▶ [Task goal]: In the data that follows, find each line containing "weak" and copy it.

▶ [Data to examine]:

import Mathlib.Analysis.Normed.Group.Ultra
import Mathlib.Analysis.Normed.Module.FiniteDimension
import Mathlib.Analysis.Normed.Unbundled.SpectralNorm
import Mathlib.FieldTheory.Minpoly.IsIntegrallyClosed
import Mathlib.NumberTheory.Cyclotomic.PrimitiveRoots
import Mathlib.RingTheory.Artinian.Ring
import Mathlib.RingTheory.Discriminant
import Mathlib.RingTheory.Ideal.Quotient.Nilpotent
import Mathlib.RingTheory.IntegralClosure.IntegrallyClosed
import Mathlib.RingTheory.IsAdjoinRoot
import Mathlib.RingTheory.Norm.Transitivity
import Mathlib.RingTheory.RootsOfUnity.AlgebraicallyClosed
import Mathlib.RingTheory.Valuation.LocalSubring
import Mathlib.Topology.Algebra.Valued.NormedValued
import Mathlib.Topology.Instances.Matrix
import Literature.NumberTheory.GaloisRepresentations.LocalExistenceTheorem
import HarnessLib

/-!
# The existence theorem of local class field theory — proofs of the elementary inputs

Companion to `Literature/NumberTheory/GaloisRepresentations/LocalExistenceTheorem.lean`
(Serre, *Local Fields*, XI §4–5, XIV §6), which reduces the existence theorem
`Literature.NumberTheory.GaloisRepresentations.localExistenceTheorem` (= the trunk fact `exists_intermediateField_normSubgroup_eq` with
its local-field binders restored) to six named facts `h₁ … h₆`.  This file **proves** the two
facts that do not depend on the reciprocity law, and re-assembles:

* `Literature.NumberTheory.GaloisRepresentations.isClosed_of_isNormSubgroup_holds` — axiom III-1 of Serre XIV §6: **norm groups are
  closed** (`h₄`);
* `Literature.NumberTheory.GaloisRepresentations.exists_isNormSubgroup_le_of_unitGroup_le` — axiom III-3 in the weak form that suffices:
  **every finite-index subgroup of `Fˣ` containing `𝒪_Fˣ` contains a norm group**, namely the
  norm group of the unramified (cyclotomic) extension `F(ζ_{q^r-1})`; the printed III-3
  (`h₅ = isNormSubgroup_of_unitGroup_le`, "is a norm group") is this plus `h₂`;
* `Literature.NumberTheory.GaloisRepresentations.localExistenceTheorem_of_reciprocity` — the existence theorem from the four remaining
  facts `h₁ h₂ h₃ h₆` only (norm groups stable under `⊓` and over-groups, universal norms are
  `n`-th powers, norm index = degree), i.e. from the reciprocity-law block of local class field
  theory and Serre's XI §5 Prop. 6.

## Proofs

**III-1.**  Serre (XIV §6): `N_{E/F}⁻¹(U_F) = U_E` is compact, so `N` is proper with closed
image.  We run this with Mathlib's spectral norm in place of the valuation of `E`: for a finite
extension `E/F` of a non-archimedean local field, `spectralNorm F E` is a multiplicative
ultrametric norm (`spectralNorm.normedField`; `F` is complete), `‖N_{E/F} x‖ = ‖x‖^{[E:F]}`
(`norm_algebraNorm_eq_spectralNorm_pow`, Serre II §2 Cor. 4), `N` is continuous and the unit
sphere of `E` is compact (`E` is proper), so `N(Eˣ) ∩ 𝒪_Fˣ = N({‖x‖ = 1})` is compact; and a
subgroup whose trace on an open subgroup is closed is closed
(`Subgroup.isClosed_of_isOpen_of_isClosed_inf`).

**III-3 (weak).**  For `K` complete non-archimedean with valuation ring `R`, residue field `k`,
and `L = K(ζ_m)` with `‖m‖ = 1` (Serre IV §4 Prop. 16): the integral closure `O` of `R` in `L`
is `{‖·‖ ≤ 1}` (spectral norm), a local ring; the discriminant of `1, ζ, …, ζ^{d-1}` is a unit
(`X^m - 1 = G H`, `G'(ζ)H(ζ) = mζ^{m-1}`), so `O = R[ζ]` (`Algebra.discr_mul_isIntegral_mem_adjoin`);
hence `O/𝔪_R O ≅ k[X]/(Ḡ)` is reduced (`Ḡ ∣ X^m-1` squarefree), local and Artinian, so a field:
`𝔪_R O = 𝔪_O` (**`e = 1`**), and `m ∣ q^{[L:K]} - 1` (the residue field has `q^{[L:K]}`
elements and a primitive `m`-th root of unity; Cor. 1 to Prop. 16 in weak form).  If `𝔪_R = (π)`
then every `x ∈ Lˣ` is `πⁿu` with `‖u‖ = 1`, so `N x = (πⁿ)^{[L:K]} · N u` with `‖N u‖ = 1`
(II §2 Cor. 4).  For a local `F` and `r ≥ 1` take `m = q^r - 1`: then `r ∣ [E:F]`
(`Nat.pow_sub_one_gcd_pow_sub_one`) and `N(Eˣ) ⊆ (Fˣ)^r · 𝒪_Fˣ ⊆ U` for any `U ⊇ 𝒪_Fˣ` of
index `r`.

**Assembly.**  As in Serre XI §5 Thm. 2 (`localExistenceTheorem_of`), except that the closed
finite-index subgroup `V = 𝒪ˣ·(N₀ ∩ U) ⊇ 𝒪ˣ` is only known to *contain* a norm group `V'`;
then `N₀ ∩ V' ⊆ N₀ ∩ V ⊆ U` and `N₀ ∩ V'` is a norm group (`h₁`), so `U` is one (`h₂`).

## References

* J.-P. Serre, *Local Fields*, GTM 67, Springer 1979: Ch. II §2 Prop. 3 and Cor. 2, 4
  (pp. 28–29); Ch. IV §4 Prop. 16, Cor. 1 (pp. 77–78); Ch. V §2 Prop. 3 (p. 82); Ch. XI §4
  Prop. 4, §5 Prop. 6, Thm. 2 (pp. 172–175); Ch. XIV §6 Thm. 1 and its proof, axioms III-1,
  III-3 (pp. 218–219).  [SerreLocalFields1979]

## Mathlib reuse

`spectralNorm`, `spectralNorm.normedField`, `spectralNorm.spectralNorm_eq_norm_coeff_zero_rpow`,
`spectralValue_le_one_iff`, `Algebra.norm_eq_norm_adjoin`, `FiniteDimensional.proper`,
`Valued.toNontriviallyNormedField`, `Algebra.discr_powerBasis_eq_norm`,
`Algebra.discr_mul_isIntegral_mem_adjoin`, `minpoly.equivAdjoin`, `AdjoinRoot.quotEquivQuotMap`,
`IsArtinianRing.isField_of_isReduced_of_isLocalRing`, `IsCyclotomicExtension.isAbelianGalois`,
`HasEnoughRootsOfUnity`, `Nat.pow_sub_one_gcd_pow_sub_one`, `IsDiscreteValuationRing 𝒪[F]`.
-/

noncomputable section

▶ [Solution]:
* `Literature.NumberTheory.GaloisRepresentations.exists_isNormSubgroup_le_of_unitGroup_le` — axiom III-3 in the weak form that suffices:
**III-3 (weak).**  For `K` complete non-archimedean with valuation ring `R`, residue field `k`,
elements and a primitive `m`-th root of unity; Cor. 1 to Prop. 16 in weak form).  If `𝔪_R = (π)`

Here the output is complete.